Для меня Бах – прародитель музыки и наш современник, – продолжала Образцова. – Он вечен, как вечны Леонардо и Микеланджело. Вот почему петь Баха – такая радость и ответственность. Его музыка живет, трепещет, она напоена душевным теплом. Она напоминает человеку о благородстве души. Его музыка потрясает.

 

Позже, перечитав эту главу об ученицах, Образцова посчитала для себя необходимым суммировать особо важные положения «общих приемов» пения. Об этом она написала отдельно – суть, экстракт своих размышлений о вокальной технике.

«Итак, хочу повторить: пение – это искусство владения дыханием. Это главное! И в этом все или почти все секреты пения. Когда мы поем, в мышцах не должно быть напряжения. Живот, диафрагма, плечи, шея, лицо, язык – все должно быть мягкое, эластичное. Поэтому я говорю ученицам: „Сделай живот мягким, как у кошки!“ Если при пении есть напряжение мышц, значит, пение неверное и голос будет быстро уставать. Но, говоря о мягких мышцах, я не имею в виду их расслабленность. Напряжения не должно быть, но – натяжение. Мышцы должны находиться в таком состоянии покоя и готовности, чтобы при первом „требовании“ головного мозга „откликнуться“ на посыл дыхания.

Еще всегда повторяю ученикам, что действие равно противодействию. Чем сильнее берешь дыхание, чем больше забираешь в себя воздуха, тем быстрее он хочет выйти, тем „короче“ дыхание. Следовательно, если хочешь спеть длинную фразу, вдох должен быть „деликатным“; чтобы знать меру, нужно вдох делать (снова привожу очень точное сравнение Григорьевой), как будто нюхаешь цветок. При этом происходит еще одна интересная вещь. Мышцы вокруг рта и носа растягиваются, натягиваясь на кости лица, пазухи носа расширяются, то есть увеличиваются головные резонаторы. Это второй момент обязательного обучения. Петь нужно в резонаторы. У нас их очень много – и в голове, и в груди. Грудь как дека. Органный, опорный звук. В груди озвучивается нижний регистр. Нужно, однако, знать, что нижний регистр никогда не может быть использован без верхнего резонатора – головного! Головной резонатор озвучивает весь голос тембром и является регулирующим центром на всех диапазонах голоса. Это главный наш резонатор. Без него научиться владеть голосом невозможно.
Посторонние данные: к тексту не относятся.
import Mathlib
import Summits.Ventures.PercRepro2.Defs
import Summits.Ventures.PercRepro2.Harris
import Summits.Ventures.PercRepro2.Graph
import Summits.Ventures.PercRepro2.Events
import Summits.Ventures.PercRepro2.Explore
import Summits.Ventures.PercRepro2.ExploreHalt
import Summits.Ventures.PercRepro2.ExploreHaltDecides
import Summits.Ventures.PercRepro2.CondRecords
import Summits.Ventures.PercRepro2.PSRecords

/-!
# (PS) ≥ (PS_rec) for the concrete exploration of `C(u)` (blind cell PercRepro2, mine-2 g19;
conjectures/MINE-2.md M2-39)

`PSRecords.ps_ge_recForm` needs, for each half, a stopping rule that DECIDES `{u ∈ C_r}` given
`{a₂ ↮ a₁}`.  p1's halted exploration `Explore.haltRule sel u r` (source `u`, halted when `r` joins,
any selector — `fixedOrder`, `bfs`, `dfs`) decides `{u ↔ r}` outright (`Explore.haltRule_decides`):
on every record, the cylinder lies inside `{u ↔ r}` or inside its complement
(`decidesGiven_haltRule`).  On `Q = {a₂ ↮ a₁}` its records with positive weight are exactly the
records of the exploration halted at the FIRST root that reached `r` (a record reaching the other
root first has `Q ∩ cyl = ∅`), so the two rules `haltRule sel u a₂` / `haltRule sel u a₁` give the
cell's (PS_rec) (ps_records.py: the `fixedOrder` selector in the edge order).

**`ps_ge_recForm_haltRule`**: `recForm (haltRule sel u a₂) + recForm (haltRule sel u a₁) ≤ ps` —
unconditional, every weight vector, every selector; hence `(PS_rec) ≥ 0 ⟹ (PS) ≥ 0`
(`ps_nonneg_of_recForm_nonneg_haltRule`).  The same holds for the explorations FROM THE ROOTS halted
when `u` joins (`haltRule sel a₂ u`, `haltRule sel a₁ u`; `ps_ge_recForm_haltRule_root`) — a second
record form of (PS).  The sign of either record form is not claimed.
-/

namespace Summit.Ventures.PercRepro2

namespace PSRecords

open CondRecords

section Rule

variable {V : Type*} {E : Type*} [Fintype E] [DecidableEq E] [Fintype V] [DecidableEq V]
  {ends : E → Sym2 V}

/-- **The halted exploration decides its target on every record**: for every record `T` of
`haltRule sel u r`, `cyl T ⊆ {u ↔ r}` or `cyl T ⊆ {u ↔ r}ᶜ`. -/
theorem cyl_subset_or_disjoint_haltRule (sel : Explore.Selector ends) (u r : V)
    {T : Explore.Record E} (hT : T ∈ (Explore.haltRule sel u r).records) :
    (∀ ω ∈ T.cyl, ω ∈ connEvent ends u r) ∨ (∀ ω ∈ T.cyl, ω ∉ connEvent ends u r) := by
  obtain ⟨ω₀, _, h₀⟩ := Finset.mem_image.1 hT
  by_cases hω₀ : ω₀ ∈ connEvent ends u r
  · left
    intro ω hω
    have := Explore.haltRule_decides sel u r ω₀ hω₀
    rw [h₀] at this
    exact this hω
  · right
    intro ω hω hωU
    apply hω₀
    have hrec : (Explore.haltRule sel u r).record ω = T := by
      rw [← h₀]
      exact ((Explore.haltRule sel u r).record_eq_iff_mem_cyl ω₀ ω).2 (h₀ ▸ hω)
    have := Explore.haltRule_decides sel u r ω hωU
    rw [hrec, ← h₀] at this
    exact this ((Explore.haltRule sel u r).consistent ω₀)

/-- `haltRule sel u r` decides `{r ↔ u}` given any `Q`. -/
theorem decidesGiven_haltRule (sel : Explore.Selector ends) (u r : V) (Q : Set (Config E)) :
    DecidesGiven (Explore.haltRule sel u r) Q (connEvent ends r u) := by
  intro T hT
  rw [connEvent_comm ends r u]
  rcases cyl_subset_or_disjoint_haltRule sel u r hT with h | h
  · exact Or.inl fun ω hω _ => h ω hω
  · exact Or.inr fun ω hω _ => h ω hω

variable {R : Type*} [Field R] [LinearOrder R] [IsStrictOrderedRing R]

/-- **(PS) ≥ (PS_rec) for the halted explorations of `C(u)`**: with `rule₁ = haltRule sel u a₂`
(the `a₁`-side functionals, weight `u ∈ C₂`) and `rule₂ = haltRule sel u a₁` (the mirror), for every
weight vector, selector and centring constants. -/
theorem ps_ge_recForm_haltRule (sel : Explore.Selector ends) {p : E → R} (hp : IsProbVec p)
    (a₁ a₂ u b o : V) (c₁ d₁ c₂ d₂ : R) :
    recForm (Explore.haltRule sel u a₂) p ends a₁ a₂ u b o c₁ d₁ +
        recForm (Explore.haltRule sel u a₁) p ends a₂ a₁ u b o c₂ d₂ ≤
      ps p ends a₁ a₂ u b o c₁ d₁ c₂ d₂ :=
  ps_ge_recForm (Explore.haltRule sel u a₂) (Explore.haltRule sel u a₁) hp ends a₁ a₂ u b o c₁ d₁ c₂ d₂
    (decidesGiven_haltRule sel u a₂ _) (decidesGiven_haltRule sel u a₁ _)

/-- The exploration of `C(r)` FROM THE ROOT `r`, halted when `u` joins, decides `{r ↔ u}` given any
`Q` (on `Q` its records with positive weight are those of the exploration halted at `u` or the other
root). -/
theorem decidesGiven_haltRule_root (sel : Explore.Selector ends) (r u : V) (Q : Set (Config E)) :
    DecidesGiven (Explore.haltRule sel r u) Q (connEvent ends r u) := by
  intro T hT
  rcases cyl_subset_or_disjoint_haltRule sel r u hT with h | h
  · exact Or.inl fun ω hω _ => h ω hω
  · exact Or.inr fun ω hω _ => h ω hω

/-- **(PS) ≥ the ROOT-exploration record form**: `rule₁ = haltRule sel a₂ u` (explore `C(a₂)` until
`u` joins, the `a₁`-side functionals), `rule₂ = haltRule sel a₁ u` (the mirror) — a second, different
record form of (PS), also dominated by it. -/
theorem ps_ge_recForm_haltRule_root (sel : Explore.Selector ends) {p : E → R} (hp : IsProbVec p)
    (a₁ a₂ u b o : V) (c₁ d₁ c₂ d₂ : R) :
    recForm (Explore.haltRule sel a₂ u) p ends a₁ a₂ u b o c₁ d₁ +
        recForm (Explore.haltRule sel a₁ u) p ends a₂ a₁ u b o c₂ d₂ ≤
      ps p ends a₁ a₂ u b o c₁ d₁ c₂ d₂ :=
  ps_ge_recForm (Explore.haltRule sel a₂ u) (Explore.haltRule sel a₁ u) hp ends a₁ a₂ u b o c₁ d₁ c₂ d₂
    (decidesGiven_haltRule_root sel a₂ u _) (decidesGiven_haltRule_root sel a₁ u _)

/-- **(PS_rec) ≥ 0 implies (PS) ≥ 0** for the halted explorations of `C(u)`. -/
theorem ps_nonneg_of_recForm_nonneg_haltRule (sel : Explore.Selector ends) {p : E → R}
    (hp : IsProbVec p) (a₁ a₂ u b o : V) (c₁ d₁ c₂ d₂ : R)
    (h : 0 ≤ recForm (Explore.haltRule sel u a₂) p ends a₁ a₂ u b o c₁ d₁ +
      recForm (Explore.haltRule sel u a₁) p ends a₂ a₁ u b o c₂ d₂) :
    0 ≤ ps p ends a₁ a₂ u b o c₁ d₁ c₂ d₂ :=
  h.trans (ps_ge_recForm_haltRule sel hp a₁ a₂ u b o c₁ d₁ c₂ d₂)

end Rule

end PSRecords

end Summit.Ventures.PercRepro2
Третий важный момент. Верхний резонатор не должен перегружаться дыханием. Когда идет сильный напор дыхания, резонаторы не успевают озвучиться, звук выходит из них „прямой“, нетембристый. Или, как теперь модно говорить, инструментальный. Но это определение в корне неверно. Звук инструмента в руках хорошего скрипача или виолончелиста – сочный, тембристый, как человеческий голос. Поэтому я так часто привожу ученикам пример с блюдцем под краном. Открываем кран и сильной струей воды (это наше дыхание) хотим наполнить блюдце (это наш головной резонатор), блюдце всегда остается пустым. Стоит убавить напор воды (дыхания), как блюдце наполняется (резонатор наполняется тембром).

Четвертое. Слово‑звукообразование.

Все буквы‑звуки должны быть произнесены на уровне зубов. Для меня зубы как клавиши у рояля. Какие бы звуки пианист ни извлекал, руки его всегда на одном уровне – на уровне клавиатуры. Так и в пении – звуки‑буквы должны быть всегда на уровне зубов. А вот чтобы суметь это сделать, нужно научиться дозировке натяжения между буквой и диафрагмой. Как рогатка с резинкой. Резинка всегда привязана к рогатке (зубы), а оттяжка дыхания (резинка) – это наша диафрагма. (На занятиях мы часто прибегаем к сравнениям, казалось бы, неожиданным, но они нам очень помогают в работе.)

Чтобы петь было легче, без большого физического напряжения, будем увеличивать силу звучания не за счет усиленной подачи дыхания, а за счет площади звучания – то, что я называю горизонталью! Это шестой важнейший момент. Чем выше тесситура, тем шире по зубам включаем резонаторы. И верхние ноты поем на улыбке. Если при этом не нужно петь громко, дыхание берется короче. Диафрагма находится как бы во взвешенном состоянии, но в натяжении. Чтобы понять слово „натяжение“, приведу пример с парашютом. Резонаторы – это купол парашюта, а кольцо, что держит стропы, – это и есть в пении функция диафрагмы.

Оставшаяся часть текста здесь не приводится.